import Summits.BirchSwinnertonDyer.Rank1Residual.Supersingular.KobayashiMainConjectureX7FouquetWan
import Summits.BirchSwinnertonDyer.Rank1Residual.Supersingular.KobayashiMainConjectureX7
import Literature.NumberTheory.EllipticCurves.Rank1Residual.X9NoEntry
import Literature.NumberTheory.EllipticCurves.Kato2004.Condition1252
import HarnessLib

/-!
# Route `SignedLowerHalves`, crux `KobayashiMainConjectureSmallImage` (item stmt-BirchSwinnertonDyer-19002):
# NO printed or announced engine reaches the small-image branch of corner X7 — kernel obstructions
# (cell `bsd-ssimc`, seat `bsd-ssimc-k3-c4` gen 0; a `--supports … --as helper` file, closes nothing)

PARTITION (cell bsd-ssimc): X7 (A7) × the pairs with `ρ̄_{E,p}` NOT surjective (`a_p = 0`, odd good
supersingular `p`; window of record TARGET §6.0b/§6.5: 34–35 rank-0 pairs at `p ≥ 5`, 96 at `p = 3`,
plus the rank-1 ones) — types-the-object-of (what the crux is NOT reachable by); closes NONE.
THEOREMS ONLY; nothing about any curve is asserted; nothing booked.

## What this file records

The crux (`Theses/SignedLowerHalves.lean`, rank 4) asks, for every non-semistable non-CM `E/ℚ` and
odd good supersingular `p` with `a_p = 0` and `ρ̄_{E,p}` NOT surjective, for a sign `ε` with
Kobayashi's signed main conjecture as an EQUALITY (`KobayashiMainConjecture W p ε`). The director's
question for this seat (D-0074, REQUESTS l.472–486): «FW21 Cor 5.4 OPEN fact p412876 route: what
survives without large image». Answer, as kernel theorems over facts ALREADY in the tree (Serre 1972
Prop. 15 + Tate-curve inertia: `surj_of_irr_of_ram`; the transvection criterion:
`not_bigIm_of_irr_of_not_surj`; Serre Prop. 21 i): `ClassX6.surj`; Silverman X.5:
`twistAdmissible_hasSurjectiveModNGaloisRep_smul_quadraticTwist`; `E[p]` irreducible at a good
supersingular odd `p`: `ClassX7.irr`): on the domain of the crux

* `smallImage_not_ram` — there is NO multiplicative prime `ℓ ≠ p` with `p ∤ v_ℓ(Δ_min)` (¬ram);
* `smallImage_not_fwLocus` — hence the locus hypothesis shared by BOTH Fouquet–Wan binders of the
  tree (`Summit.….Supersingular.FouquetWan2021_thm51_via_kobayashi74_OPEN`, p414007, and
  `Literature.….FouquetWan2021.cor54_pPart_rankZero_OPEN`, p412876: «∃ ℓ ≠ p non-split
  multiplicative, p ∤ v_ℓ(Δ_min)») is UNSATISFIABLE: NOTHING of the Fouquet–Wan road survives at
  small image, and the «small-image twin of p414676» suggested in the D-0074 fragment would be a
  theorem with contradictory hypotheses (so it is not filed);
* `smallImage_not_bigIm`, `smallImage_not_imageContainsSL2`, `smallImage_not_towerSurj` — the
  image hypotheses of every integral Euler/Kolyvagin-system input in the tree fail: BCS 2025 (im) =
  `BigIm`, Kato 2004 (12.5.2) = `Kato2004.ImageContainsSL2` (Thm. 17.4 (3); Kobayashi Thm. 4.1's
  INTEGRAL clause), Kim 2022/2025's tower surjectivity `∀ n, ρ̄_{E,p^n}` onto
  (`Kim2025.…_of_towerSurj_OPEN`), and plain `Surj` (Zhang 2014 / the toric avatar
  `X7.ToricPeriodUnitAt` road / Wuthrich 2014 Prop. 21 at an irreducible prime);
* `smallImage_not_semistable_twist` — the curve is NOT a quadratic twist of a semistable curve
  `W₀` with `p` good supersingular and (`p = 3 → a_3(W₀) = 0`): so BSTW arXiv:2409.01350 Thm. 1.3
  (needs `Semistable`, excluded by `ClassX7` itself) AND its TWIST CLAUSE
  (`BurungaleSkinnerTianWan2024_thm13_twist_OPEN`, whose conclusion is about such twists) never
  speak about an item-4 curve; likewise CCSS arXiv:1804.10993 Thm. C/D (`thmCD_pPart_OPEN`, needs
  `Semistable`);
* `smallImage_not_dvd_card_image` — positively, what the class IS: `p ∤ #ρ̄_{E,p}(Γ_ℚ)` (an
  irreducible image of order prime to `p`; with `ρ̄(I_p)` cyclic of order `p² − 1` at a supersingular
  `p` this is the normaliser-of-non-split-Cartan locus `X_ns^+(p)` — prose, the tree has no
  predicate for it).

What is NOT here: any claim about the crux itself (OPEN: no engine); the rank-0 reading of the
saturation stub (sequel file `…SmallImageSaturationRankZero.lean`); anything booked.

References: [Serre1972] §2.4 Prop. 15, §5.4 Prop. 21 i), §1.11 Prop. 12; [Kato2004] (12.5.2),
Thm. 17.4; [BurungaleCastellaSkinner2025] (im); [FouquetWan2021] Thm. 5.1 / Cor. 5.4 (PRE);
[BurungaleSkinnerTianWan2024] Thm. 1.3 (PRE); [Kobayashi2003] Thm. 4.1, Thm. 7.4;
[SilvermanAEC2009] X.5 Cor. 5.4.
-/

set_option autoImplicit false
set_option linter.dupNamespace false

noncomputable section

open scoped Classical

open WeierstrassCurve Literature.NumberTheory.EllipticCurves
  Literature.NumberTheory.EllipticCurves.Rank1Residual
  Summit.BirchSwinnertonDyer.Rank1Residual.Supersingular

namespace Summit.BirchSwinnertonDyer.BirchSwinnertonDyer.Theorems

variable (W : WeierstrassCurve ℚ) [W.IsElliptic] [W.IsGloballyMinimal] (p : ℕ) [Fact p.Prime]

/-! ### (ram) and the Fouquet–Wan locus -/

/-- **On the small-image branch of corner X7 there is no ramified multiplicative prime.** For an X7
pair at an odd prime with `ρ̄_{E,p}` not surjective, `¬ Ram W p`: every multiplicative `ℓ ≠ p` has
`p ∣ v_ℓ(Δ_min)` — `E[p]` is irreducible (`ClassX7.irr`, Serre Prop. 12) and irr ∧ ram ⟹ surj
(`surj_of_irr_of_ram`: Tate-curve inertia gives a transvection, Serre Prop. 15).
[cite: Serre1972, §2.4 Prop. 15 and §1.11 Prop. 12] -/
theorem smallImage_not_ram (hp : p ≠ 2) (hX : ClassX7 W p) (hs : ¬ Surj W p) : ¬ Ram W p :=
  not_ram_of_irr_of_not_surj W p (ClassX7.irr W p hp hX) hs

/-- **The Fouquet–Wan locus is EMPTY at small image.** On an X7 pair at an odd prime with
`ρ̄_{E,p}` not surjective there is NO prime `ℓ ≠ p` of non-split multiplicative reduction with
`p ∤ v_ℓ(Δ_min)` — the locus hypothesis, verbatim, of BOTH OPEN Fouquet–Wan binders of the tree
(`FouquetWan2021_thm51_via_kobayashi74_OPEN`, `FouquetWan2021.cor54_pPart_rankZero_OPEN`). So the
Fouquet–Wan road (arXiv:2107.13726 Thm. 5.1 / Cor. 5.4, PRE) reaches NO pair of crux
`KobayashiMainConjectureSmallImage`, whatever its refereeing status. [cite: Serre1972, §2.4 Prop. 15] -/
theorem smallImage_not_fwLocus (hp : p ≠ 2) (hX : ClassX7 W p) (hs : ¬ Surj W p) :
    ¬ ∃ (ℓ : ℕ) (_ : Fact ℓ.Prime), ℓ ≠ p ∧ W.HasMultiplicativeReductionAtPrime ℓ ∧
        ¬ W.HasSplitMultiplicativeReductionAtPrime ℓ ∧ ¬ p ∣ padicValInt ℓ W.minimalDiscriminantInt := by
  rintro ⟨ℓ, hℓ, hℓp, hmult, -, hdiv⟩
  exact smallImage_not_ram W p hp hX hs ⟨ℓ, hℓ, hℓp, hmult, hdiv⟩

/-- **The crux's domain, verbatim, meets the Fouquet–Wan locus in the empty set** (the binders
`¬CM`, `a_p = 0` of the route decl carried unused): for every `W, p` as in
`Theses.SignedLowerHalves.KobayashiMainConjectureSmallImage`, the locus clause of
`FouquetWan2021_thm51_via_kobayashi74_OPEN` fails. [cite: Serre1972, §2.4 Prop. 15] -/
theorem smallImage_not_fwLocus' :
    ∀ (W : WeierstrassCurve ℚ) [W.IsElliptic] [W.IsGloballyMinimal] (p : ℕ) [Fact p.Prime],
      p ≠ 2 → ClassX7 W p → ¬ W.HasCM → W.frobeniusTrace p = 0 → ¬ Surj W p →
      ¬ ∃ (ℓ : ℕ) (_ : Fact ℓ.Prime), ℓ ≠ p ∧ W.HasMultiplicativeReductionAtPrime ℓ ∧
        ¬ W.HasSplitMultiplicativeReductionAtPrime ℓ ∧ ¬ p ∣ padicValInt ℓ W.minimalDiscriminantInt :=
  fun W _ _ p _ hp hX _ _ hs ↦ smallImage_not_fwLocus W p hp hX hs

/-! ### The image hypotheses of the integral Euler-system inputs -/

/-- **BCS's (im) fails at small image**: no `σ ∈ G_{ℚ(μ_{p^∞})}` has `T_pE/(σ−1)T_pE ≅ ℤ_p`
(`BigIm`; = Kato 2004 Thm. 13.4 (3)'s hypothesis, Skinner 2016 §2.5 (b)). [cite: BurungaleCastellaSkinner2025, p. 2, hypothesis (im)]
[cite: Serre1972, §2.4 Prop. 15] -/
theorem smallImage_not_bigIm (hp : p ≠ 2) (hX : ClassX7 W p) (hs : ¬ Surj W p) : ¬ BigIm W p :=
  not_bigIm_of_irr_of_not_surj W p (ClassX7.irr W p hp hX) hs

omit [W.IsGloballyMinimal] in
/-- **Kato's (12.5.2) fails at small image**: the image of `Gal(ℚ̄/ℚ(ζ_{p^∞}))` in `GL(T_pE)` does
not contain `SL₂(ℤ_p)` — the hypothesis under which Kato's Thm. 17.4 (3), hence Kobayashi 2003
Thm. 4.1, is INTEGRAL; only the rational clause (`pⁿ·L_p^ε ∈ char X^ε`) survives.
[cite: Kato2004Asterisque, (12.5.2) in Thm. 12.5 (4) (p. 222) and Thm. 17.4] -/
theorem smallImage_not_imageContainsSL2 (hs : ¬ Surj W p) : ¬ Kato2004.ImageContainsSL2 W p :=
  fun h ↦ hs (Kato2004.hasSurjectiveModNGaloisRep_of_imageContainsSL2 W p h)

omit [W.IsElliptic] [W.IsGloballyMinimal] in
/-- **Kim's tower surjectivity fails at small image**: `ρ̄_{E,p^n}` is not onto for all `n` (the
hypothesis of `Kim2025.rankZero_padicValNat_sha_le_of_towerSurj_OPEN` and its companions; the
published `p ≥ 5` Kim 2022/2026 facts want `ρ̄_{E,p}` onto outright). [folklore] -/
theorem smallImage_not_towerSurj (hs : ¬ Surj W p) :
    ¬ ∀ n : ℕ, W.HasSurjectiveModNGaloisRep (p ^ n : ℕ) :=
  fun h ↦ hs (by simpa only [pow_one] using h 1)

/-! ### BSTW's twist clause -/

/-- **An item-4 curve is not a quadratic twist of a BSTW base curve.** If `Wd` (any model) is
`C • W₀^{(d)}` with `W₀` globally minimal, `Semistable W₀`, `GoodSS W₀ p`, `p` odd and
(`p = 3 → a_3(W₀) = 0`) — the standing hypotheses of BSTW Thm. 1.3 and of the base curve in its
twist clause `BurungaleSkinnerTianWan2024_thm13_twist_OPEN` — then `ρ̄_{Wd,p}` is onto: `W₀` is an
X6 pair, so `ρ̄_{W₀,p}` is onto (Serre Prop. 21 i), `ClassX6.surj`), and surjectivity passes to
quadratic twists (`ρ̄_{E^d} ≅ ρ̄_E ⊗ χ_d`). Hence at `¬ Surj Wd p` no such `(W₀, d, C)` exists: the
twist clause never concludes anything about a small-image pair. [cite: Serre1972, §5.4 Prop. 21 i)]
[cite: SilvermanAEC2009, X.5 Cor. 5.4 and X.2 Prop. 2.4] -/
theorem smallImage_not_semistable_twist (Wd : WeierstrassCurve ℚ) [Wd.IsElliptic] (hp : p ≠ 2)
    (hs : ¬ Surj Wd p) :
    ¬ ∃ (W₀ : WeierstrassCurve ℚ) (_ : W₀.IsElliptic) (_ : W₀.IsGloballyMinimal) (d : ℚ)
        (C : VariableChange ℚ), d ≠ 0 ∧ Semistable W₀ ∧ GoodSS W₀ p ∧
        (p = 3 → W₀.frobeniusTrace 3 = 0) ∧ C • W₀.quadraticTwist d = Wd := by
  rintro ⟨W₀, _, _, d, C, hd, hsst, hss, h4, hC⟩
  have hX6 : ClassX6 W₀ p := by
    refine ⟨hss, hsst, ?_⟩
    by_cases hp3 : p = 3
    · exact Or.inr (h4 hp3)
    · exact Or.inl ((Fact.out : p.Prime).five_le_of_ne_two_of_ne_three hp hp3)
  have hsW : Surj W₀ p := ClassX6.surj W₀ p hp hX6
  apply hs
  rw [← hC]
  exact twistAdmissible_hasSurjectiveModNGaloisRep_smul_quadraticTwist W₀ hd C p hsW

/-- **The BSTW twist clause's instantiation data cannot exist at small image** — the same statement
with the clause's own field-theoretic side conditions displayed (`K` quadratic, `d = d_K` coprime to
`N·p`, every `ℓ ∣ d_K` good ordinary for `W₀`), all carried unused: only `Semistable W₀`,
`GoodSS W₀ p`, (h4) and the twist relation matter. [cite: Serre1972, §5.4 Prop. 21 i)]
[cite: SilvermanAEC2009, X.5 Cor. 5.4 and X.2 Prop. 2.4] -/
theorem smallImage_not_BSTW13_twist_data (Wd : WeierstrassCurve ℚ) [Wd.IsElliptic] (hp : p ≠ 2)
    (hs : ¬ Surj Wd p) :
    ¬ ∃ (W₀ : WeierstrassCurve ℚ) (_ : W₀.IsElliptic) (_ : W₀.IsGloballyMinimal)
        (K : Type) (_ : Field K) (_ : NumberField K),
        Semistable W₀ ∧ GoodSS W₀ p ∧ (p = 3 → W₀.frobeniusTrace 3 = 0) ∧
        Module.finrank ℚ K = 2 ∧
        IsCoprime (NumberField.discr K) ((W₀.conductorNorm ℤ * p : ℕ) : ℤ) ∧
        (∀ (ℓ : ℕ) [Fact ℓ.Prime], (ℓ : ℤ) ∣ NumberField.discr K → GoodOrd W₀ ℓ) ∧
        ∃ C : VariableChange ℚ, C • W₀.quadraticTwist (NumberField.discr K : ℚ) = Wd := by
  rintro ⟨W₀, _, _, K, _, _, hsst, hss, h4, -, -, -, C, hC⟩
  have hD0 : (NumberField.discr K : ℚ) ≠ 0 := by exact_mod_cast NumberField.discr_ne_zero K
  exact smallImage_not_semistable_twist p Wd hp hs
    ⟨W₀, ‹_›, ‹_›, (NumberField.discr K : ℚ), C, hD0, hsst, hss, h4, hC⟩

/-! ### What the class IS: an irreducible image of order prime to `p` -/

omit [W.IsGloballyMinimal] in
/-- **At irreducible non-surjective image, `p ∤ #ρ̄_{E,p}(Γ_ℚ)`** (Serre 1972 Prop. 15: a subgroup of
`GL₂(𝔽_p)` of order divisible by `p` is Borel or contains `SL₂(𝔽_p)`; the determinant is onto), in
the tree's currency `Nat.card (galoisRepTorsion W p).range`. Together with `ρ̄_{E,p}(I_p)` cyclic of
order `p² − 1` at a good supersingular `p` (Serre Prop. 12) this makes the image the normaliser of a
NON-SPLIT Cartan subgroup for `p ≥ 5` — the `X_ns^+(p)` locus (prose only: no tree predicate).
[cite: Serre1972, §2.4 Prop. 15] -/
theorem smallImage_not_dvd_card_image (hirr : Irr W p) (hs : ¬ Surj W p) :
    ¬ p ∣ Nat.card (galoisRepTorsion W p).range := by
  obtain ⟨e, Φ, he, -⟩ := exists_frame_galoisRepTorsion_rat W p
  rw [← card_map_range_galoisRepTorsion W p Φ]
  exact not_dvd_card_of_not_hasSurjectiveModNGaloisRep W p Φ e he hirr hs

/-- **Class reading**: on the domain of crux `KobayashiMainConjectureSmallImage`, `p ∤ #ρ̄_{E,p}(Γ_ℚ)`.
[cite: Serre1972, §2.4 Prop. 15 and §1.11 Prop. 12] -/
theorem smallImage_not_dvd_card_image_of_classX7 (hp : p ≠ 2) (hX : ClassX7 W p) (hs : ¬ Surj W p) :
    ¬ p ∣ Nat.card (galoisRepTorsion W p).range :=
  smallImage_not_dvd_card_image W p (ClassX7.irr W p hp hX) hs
-*-
BRIEF: Based on the material above, how many lines contain the string "minimalDiscriminantInt"? State the number alone.

FINISHED EXERCISE: 2